During the course of patient care, clinicians are likely to make errors. These slips, mistakes, or unsafe practices are often in response to immediate circumstances involving patient care. Physicians must make decisions about phenomenally complex problems, at times under very difficult circumstances. Often, they are in the impossible position of not knowing the outcomes of different actions, but having to act anyway.
Case managers often are assigned to oversee care for injured, frail, or feeble patients. These patients, particularly those with multiple morbidities, have little capacity to respond to treatment errors. The adverse effect of error on one part of the patient’s physiologic state may quickly exacerbate failure of other bodily states. Thus, responses of a frail patient to seemingly harmless slips, mistakes, or unsafe acts may be catastrophic. As an integral member of the health care team, case managers play a vital part in error reduction. They also serve an important safeguard role, helping caregivers catch mistakes and correct them before the patient is harmed.

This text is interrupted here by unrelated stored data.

import Mathlib.MeasureTheory.Function.LpSeminorm.CompareExp
import Mathlib.MeasureTheory.Function.LpSpace.Basic
import Mathlib.Analysis.SpecialFunctions.Pow.Asymptotics
import Literature.Analysis.FluidPDE.HarmonicProbe
import HarnessLib

/-!
# Liouville's theorem for harmonic functions in `L^q`

Analysis/FluidPDE support file for the decomposition of the named fact `Literature.Analysis.FluidPDE.tsai_selfsimilar`
(`FluidPDE/SelfSimilarLiouville`; Tsai, ARMA 143 (1998), Theorem 1). The last step of Tsai's
proof reads: "we get `−νΔUᵢ = 0` for each `i`. Since `U ∈ L^q(ℝ³)` in Theorem 1 …, the usual
Liouville theorem implies that the `Uᵢ` are `0`" (Tsai 1998, pp. 48–49). This file proves that
Liouville theorem:

* `Literature.Analysis.FluidPDE.eq_zero_of_harmonic_memLp`: on a nontrivial finite-dimensional real inner product
  space `E` (with its Lebesgue measure), a harmonic `η : E → ℝ` (Mathlib
  `InnerProductSpace.HarmonicOnNhd η univ`) with `η ∈ L^q`, `1 ≤ q < ∞`, vanishes identically;
* `Literature.Analysis.FluidPDE.eq_zero_of_harmonic_memLp_inner`: the same for maps into a real inner product space;
* `Literature.Analysis.FluidPDE.harmonicOnNhd_of_laplacian_eq_zero`: `C²` with `Δf = 0` pointwise is harmonic.

## Proof

By the mean value property against the unit-mass bumps `χ_R` of `HarmonicProbe`
(`integral_probeBump_mul_comp_sub`: `η(y) = ∫ χ_R(z) η(y − z) dz`, `|χ_R| ≤ (m R^d)⁻¹`,
`supp χ_R ⊆ B̄(0, 2R)`) and Hölder's inequality on the ball,
`|η(y)| ≤ (m R^d)⁻¹ ∫_{B̄(y,2R)} |η| ≤ (m R^d)⁻¹ ‖η‖_q |B̄(y, 2R)|^{1−1/q} = K R^{−d/q} → 0`
as `R → ∞` (`d = dim E ≥ 1`, `q < ∞`). (Nontriviality is needed: on the zero space constants
are harmonic and in `L^q`.)

## References

* T.-P. Tsai, *On Leray's self-similar solutions of the Navier–Stokes equations satisfying
  local energy estimates*, Arch. Rational Mech. Anal. 143 (1998), pp. 48–49 (proof of Theorems
  1 and 2, last step) [Tsai1998].
* D. Gilbarg, N. S. Trudinger, *Elliptic partial differential equations of second order*,
  Thm 2.1 (mean value property) [GilbargTrudinger2001].
-/

noncomputable section

open MeasureTheory Set Filter Topology InnerProductSpace Function Metric
open scoped RealInnerProductSpace Laplacian ContDiff ENNReal

namespace Literature.Analysis.FluidPDE

variable {E : Type*} [NormedAddCommGroup E] [InnerProductSpace ℝ E] [FiniteDimensional ℝ E]

/-- A `C²` function with identically vanishing Laplacian is harmonic on the whole space in
Mathlib's sense (`HarmonicAt f x ↔ ContDiffAt ℝ 2 f x ∧ Δf = 0` near `x`). [folklore] -/
theorem harmonicOnNhd_of_laplacian_eq_zero {F : Type*} [NormedAddCommGroup F] [NormedSpace ℝ F]
    {f : E → F} (hf : ContDiff ℝ 2 f) (hΔ : ∀ x, (Δ f) x = 0) : HarmonicOnNhd f univ :=
  fun _ _ => ⟨hf.contDiffAt, Eventually.of_forall hΔ⟩

variable [MeasurableSpace E] [BorelSpace E]

/-- **Mean-value bound over a ball**: for `η` harmonic on `E` and `R > 0`,
`|η(y)| ≤ (m R^d)⁻¹ ∫_{B̄(y, 2R)} |η|`, where `χ_R = (m R^d)⁻¹ θ(R⁻¹·)` are the unit-mass bumps
of `HarmonicProbe` (`η(y) = ∫ χ_R(z) η(y − z) dz`, `|χ_R| ≤ (m R^d)⁻¹`, `supp χ_R ⊆ B̄(0, 2R)`;
Gilbarg–Trudinger Thm 2.1). [cite: GilbargTrudinger2001, Thm 2.1] -/
theorem abs_le_inv_mul_setIntegral_of_harmonic {η : E → ℝ} (hη : HarmonicOnNhd η univ) {R : ℝ}
    (hR : 0 < R) (y : E) :
    |η y| ≤ (baseBumpMass E * R ^ Module.finrank ℝ E)⁻¹ * ∫ w in closedBall y (2 * R), |η w| := by
  have hηc : Continuous η := (contDiff_two_of_harmonicOnNhd_univ hη).continuous
  set c := (baseBumpMass E * R ^ Module.finrank ℝ E)⁻¹ with hc
  have hc0 : 0 ≤ c := inv_nonneg.2 (mul_nonneg baseBumpMass_pos.le (pow_nonneg hR.le _))
  rw [← integral_probeBump_mul_comp_sub hη hR y]
  -- pointwise domination by the indicator of the ball
  set g : E → ℝ := fun z => (closedBall (0 : E) (2 * R)).indicator (fun z => c * |η (y - z)|) z
    with hg
  have hdom : ∀ z, ‖probeBump R z * η (y - z)‖ ≤ g z := by
    intro z
    simp only [hg]
    by_cases hz : z ∈ closedBall (0 : E) (2 * R)
    · rw [indicator_of_mem hz, Real.norm_eq_abs, abs_mul]
      exact mul_le_mul_of_nonneg_right (abs_probeBump_le hR z) (abs_nonneg _)
    · rw [indicator_of_notMem hz]
      rw [mem_closedBall_zero_iff, not_le] at hz
      rw [probeBump_eq_zero hR hz.le, zero_mul, norm_zero]
  have hgi : Integrable g := by
    rw [hg, integrable_indicator_iff measurableSet_closedBall]
    exact ((continuous_const.mul ((hηc.comp (continuous_const.sub continuous_id)).abs))
      |>.continuousOn.integrableOn_compact (isCompact_closedBall _ _))
  refine (norm_integral_le_of_norm_le hgi (Eventually.of_forall hdom)).trans_eq ?_
  -- evaluate `∫ g`
  rw [hg, integral_indicator measurableSet_closedBall, integral_const_mul]
  congr 1
  -- change of variables `w = y - z`
  have h1 : ∫ z in closedBall (0 : E) (2 * R), |η (y - z)| =
      ∫ z, (closedBall (0 : E) (2 * R)).indicator (fun z => |η (y - z)|) z := by
    rw [integral_indicator measurableSet_closedBall]
  have h2 : ∫ w in closedBall y (2 * R), |η w| =
      ∫ w, (closedBall y (2 * R)).indicator (fun w => |η w|) w := by
    rw [integral_indicator measurableSet_closedBall]
  rw [h1, h2, ← integral_sub_left_eq_self
    (fun w => (closedBall y (2 * R)).indicator (fun w => |η w|) w) volume y]
  refine integral_congr_ae (Eventually.of_forall fun z => ?_)
  change (closedBall (0 : E) (2 * R)).indicator (fun z => |η (y - z)|) z =
    (closedBall y (2 * R)).indicator (fun w => |η w|) (y - z)
  have : (z ∈ closedBall (0 : E) (2 * R)) ↔ (y - z ∈ closedBall y (2 * R)) := by
    rw [mem_closedBall_zero_iff, mem_closedBall, dist_eq_norm, sub_sub_cancel_left, norm_neg]
  by_cases hz : z ∈ closedBall (0 : E) (2 * R)
  · rw [indicator_of_mem hz, indicator_of_mem (this.1 hz)]
  · rw [indicator_of_notMem hz, indicator_of_notMem (fun h => hz (this.2 h))]

/-- **Hölder on a set of finite measure**: `∫_B |η| ≤ ‖η‖_{L^q} · |B|^{1 − 1/q}` for `1 ≤ q`
(Mathlib's `eLpNorm_le_eLpNorm_mul_rpow_measure_univ` on the restricted measure). [folklore] -/
theorem setIntegral_abs_le_eLpNorm_mul_measure_rpow {η : E → ℝ}
    (hηm : AEStronglyMeasurable η volume) {q : ℝ≥0∞} (hq1 : 1 ≤ q)
    (hfin : eLpNorm η q volume < ⊤) {B : Set E} (hB : volume B < ⊤) :
    ∫ w in B, |η w| ≤ (eLpNorm η q volume).toReal * (volume B).toReal ^ (1 - 1 / q.toReal) := by
  have hηm' : AEStronglyMeasurable η (volume.restrict B) := hηm.restrict
  have h1 : ∫ w in B, |η w| = (eLpNorm η 1 (volume.restrict B)).toReal := by
    rw [eLpNorm_one_eq_lintegral_enorm, ← integral_norm_eq_lintegral_enorm hηm']
    rfl
  have h2 : eLpNorm η 1 (volume.restrict B) ≤
      eLpNorm η q volume * (volume B) ^ (1 - 1 / q.toReal) := by
    have := eLpNorm_le_eLpNorm_mul_rpow_measure_univ hq1 hηm'
    rw [Measure.restrict_apply_univ, ENNReal.toReal_one, div_one] at this
    exact this.trans (mul_le_mul_left (eLpNorm_mono_measure η Measure.restrict_le_self) _)
  have he : 0 ≤ 1 - 1 / q.toReal := by
    rw [sub_nonneg]
    rcases eq_or_ne q ⊤ with h | h
    · simp [h]
    · rw [div_le_one (ENNReal.toReal_pos (one_pos.trans_le hq1).ne' h)]
      have := ENNReal.toReal_mono h hq1
      rwa [ENNReal.toReal_one] at this
  have hfin2 : eLpNorm η q volume * (volume B) ^ (1 - 1 / q.toReal) ≠ ⊤ :=
    ENNReal.mul_ne_top hfin.ne (ENNReal.rpow_lt_top_of_nonneg he hB.ne).ne
  rw [h1]
  have h3 := ENNReal.toReal_mono hfin2 h2
  rwa [ENNReal.toReal_mul, ← ENNReal.toReal_rpow] at h3

/-- **Liouville's theorem in `L^q`** ("the usual Liouville theorem", Tsai 1998, p. 49): a
harmonic function on a nontrivial finite-dimensional real inner product space which belongs to
`L^q`, `1 ≤ q < ∞`, vanishes identically. Proof: mean value over `B̄(y, 2R)` and Hölder give
`|η(y)| ≤ K R^{−d/q}`; let `R → ∞`. [cite: Tsai1998, p. 49 (proof of Theorems 1 and 2)] -/
theorem eq_zero_of_harmonic_memLp [Nontrivial E] {η : E → ℝ} (hη : HarmonicOnNhd η univ)
    {q : ℝ≥0∞} (hq1 : 1 ≤ q) (hqtop : q ≠ ⊤) (hmem : MemLp η q volume) : η = 0 := by
  have hηc : Continuous η := (contDiff_two_of_harmonicOnNhd_univ hη).continuous
  set d := Module.finrank ℝ E with hd
  have hd1 : 1 ≤ d := Module.finrank_pos
  set qr := q.toReal with hqr
  have hqr1 : 1 ≤ qr := by
    have := ENNReal.toReal_mono hqtop hq1
    rwa [ENNReal.toReal_one] at this
  have hqr0 : 0 < qr := one_pos.trans_le hqr1
  set Nq := (eLpNorm η q volume).toReal with hNq
  have hNq0 : 0 ≤ Nq := ENNReal.toReal_nonneg
  set v₁ := (volume (closedBall (0 : E) 1)).toReal with hv₁
  have hv₁0 : 0 ≤ v₁ := ENNReal.toReal_nonneg
  set e := 1 - 1 / qr with he
  have he0 : 0 ≤ e := by rw [he, sub_nonneg, div_le_one hqr0]; exact hqr1
  set m := baseBumpMass E with hm
  have hm0 : 0 < m := baseBumpMass_pos
  -- the bound `|η y| ≤ K (R^d)^{-1/qr}` for every `R > 0`
  set K := m⁻¹ * Nq * ((2 : ℝ) ^ d * v₁) ^ e with hK
  have hK0 : 0 ≤ K := by positivity
  have hbound : ∀ y, ∀ R : ℝ, 0 < R → |η y| ≤ K * ((R ^ d) ^ (-(1 / qr))) := by
    intro y R hR
    have hRd : 0 < R ^ d := pow_pos hR d
    have h1 := abs_le_inv_mul_setIntegral_of_harmonic hη hR y
    have hB : volume (closedBall y (2 * R)) < ⊤ := (isCompact_closedBall _ _).measure_lt_top
    have h2 := setIntegral_abs_le_eLpNorm_mul_measure_rpow hηc.aestronglyMeasurable hq1
      hmem.eLpNorm_lt_top hB
    have hvol : (volume (closedBall y (2 * R))).toReal = (2 : ℝ) ^ d * v₁ * R ^ d := by
      rw [Measure.addHaar_closedBall' _ _ (by positivity : (0 : ℝ) ≤ 2 * R), ENNReal.toReal_mul,
        ENNReal.toReal_ofReal (by positivity), hv₁, mul_pow, hd]
      ring
    rw [hvol] at h2
    refine h1.trans ((mul_le_mul_of_nonneg_left h2 (by positivity)).trans_eq ?_)
    rw [Real.mul_rpow (by positivity) hRd.le, hK, mul_inv]
    have : (R ^ d)⁻¹ * (R ^ d) ^ e = (R ^ d) ^ (-(1 / qr)) := by
      rw [← Real.rpow_neg_one, ← Real.rpow_add hRd, he]
      congr 1
      ring
    rw [← this]
    ring
  -- let `R → ∞`
  funext y
  rw [Pi.zero_apply]
  by_contra hne
  have hpos : 0 < |η y| := abs_pos.2 hne
  have ht : Tendsto (fun t : ℝ => K * t ^ (-(1 / qr))) atTop (𝓝 (K * 0)) :=
    (tendsto_rpow_neg_atTop (by positivity)).const_mul K
  rw [mul_zero] at ht
  obtain ⟨t, ht1, ht2⟩ := ((ht.eventually (gt_mem_nhds hpos)).and (eventually_ge_atTop 1)).exists
  set R := max t 1 with hR
  have hR1 : 1 ≤ R := le_max_right _ _
  have hR0 : 0 < R := one_pos.trans_le hR1
  have htR : t ≤ R ^ d := by
    calc t ≤ R := le_max_left _ _
      _ = R ^ 1 := (pow_one R).symm
      _ ≤ R ^ d := pow_le_pow_right₀ hR1 hd1
  have hmono : (R ^ d) ^ (-(1 / qr)) ≤ t ^ (-(1 / qr)) :=
    Real.rpow_le_rpow_of_nonpos (one_pos.trans_le ht2) htR (by rw [neg_nonpos]; positivity)
  have := hbound y R hR0
  have := mul_le_mul_of_nonneg_left hmono hK0
  linarith

/-- **Liouville in `L^q`, vector-valued**: a harmonic map `U : E → F` into a real inner product
space with `U ∈ L^q`, `1 ≤ q < ∞`, vanishes (apply the scalar theorem to `⟨v, U⟩` for every `v`;
Tsai 1998, p. 49, applied componentwise to `U = (U₁, U₂, U₃)`). [cite: Tsai1998, p. 49 (proof of Theorems 1 and 2)] -/
theorem eq_zero_of_harmonic_memLp_inner [Nontrivial E] {F : Type*} [NormedAddCommGroup F]
    [InnerProductSpace ℝ F] {U : E → F} (hU : HarmonicOnNhd U univ) {q : ℝ≥0∞} (hq1 : 1 ≤ q)
    (hqtop : q ≠ ⊤) (hmem : MemLp U q volume) : U = 0 := by
  funext y
  rw [Pi.zero_apply]
  refine ext_inner_left ℝ fun v => ?_
  rw [inner_zero_right]
  have h := eq_zero_of_harmonic_memLp (hU.comp_CLM (innerSL ℝ v)) hq1 hqtop
    (ContinuousLinearMap.comp_memLp' (innerSL ℝ v) hmem)
  have := congrFun h y
  simpa using this

end Literature.Analysis.FluidPDE

end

Case managers can help the other members of the health care team maintain situational awareness, which is a term used to describe caregivers’ level of awareness of important patient-related information (e.g., clinical status, care plan, etc.). Patients move very quickly through the episode of care and may experience a rapidly changing course of events. Without an accurate awareness of the current state of affairs, clinicians can make mistakes. The case manager should be on the alert for a loss of situational awareness, which creates a climate for errors. For example, a patient may be having trouble swallowing, but no one has brought this problem to the attention of the physician. Or the resident may have ordered a potentially toxic medication, but nursing staff have yet to discontinue the intravenous drip. Quick intervention by the case manager will help alleviate the risk of patient harm.
Case managers should be involved in the investigation of adverse patient care events, as they are very knowledgeable about hospital operations. As a member of a sentinel event investigation team, the case manager can help the team learn how the mistake was caused. The case manager also can make an important contribution by recommending modifications to systems and processes to prevent another similar mistake from occurring. Case managers also should be involved in proactive accident prevention. It is important to identify and report potential hazards to the quality or risk management department. By documenting unsafe situations, case managers can help set in motion the improvement activities necessary to prevent potential accidents and minimize patient injuries.
Health care professionals too frequently have relied solely on the quality of individual performance to prevent patient accidents. Too often, we have warned someone who made a mistake to "be more careful next time." Despite our best efforts to the contrary, things still go wrong. Health care organizations now are beginning to build error-proof processes and correct the real underlying causes of problems. Point-of-care reminder tools like clinical paths, guidelines, protocols, standing orders, and the like can help eliminate some of the process inadequacies that allow or cause mistakes to happen in the first place. In addition, case managers serve as safeguards to protect against a negative patient outcome even if an error occurs.
By sounding an alarm, case managers can help ensure errors are corrected without an adverse result for the patient.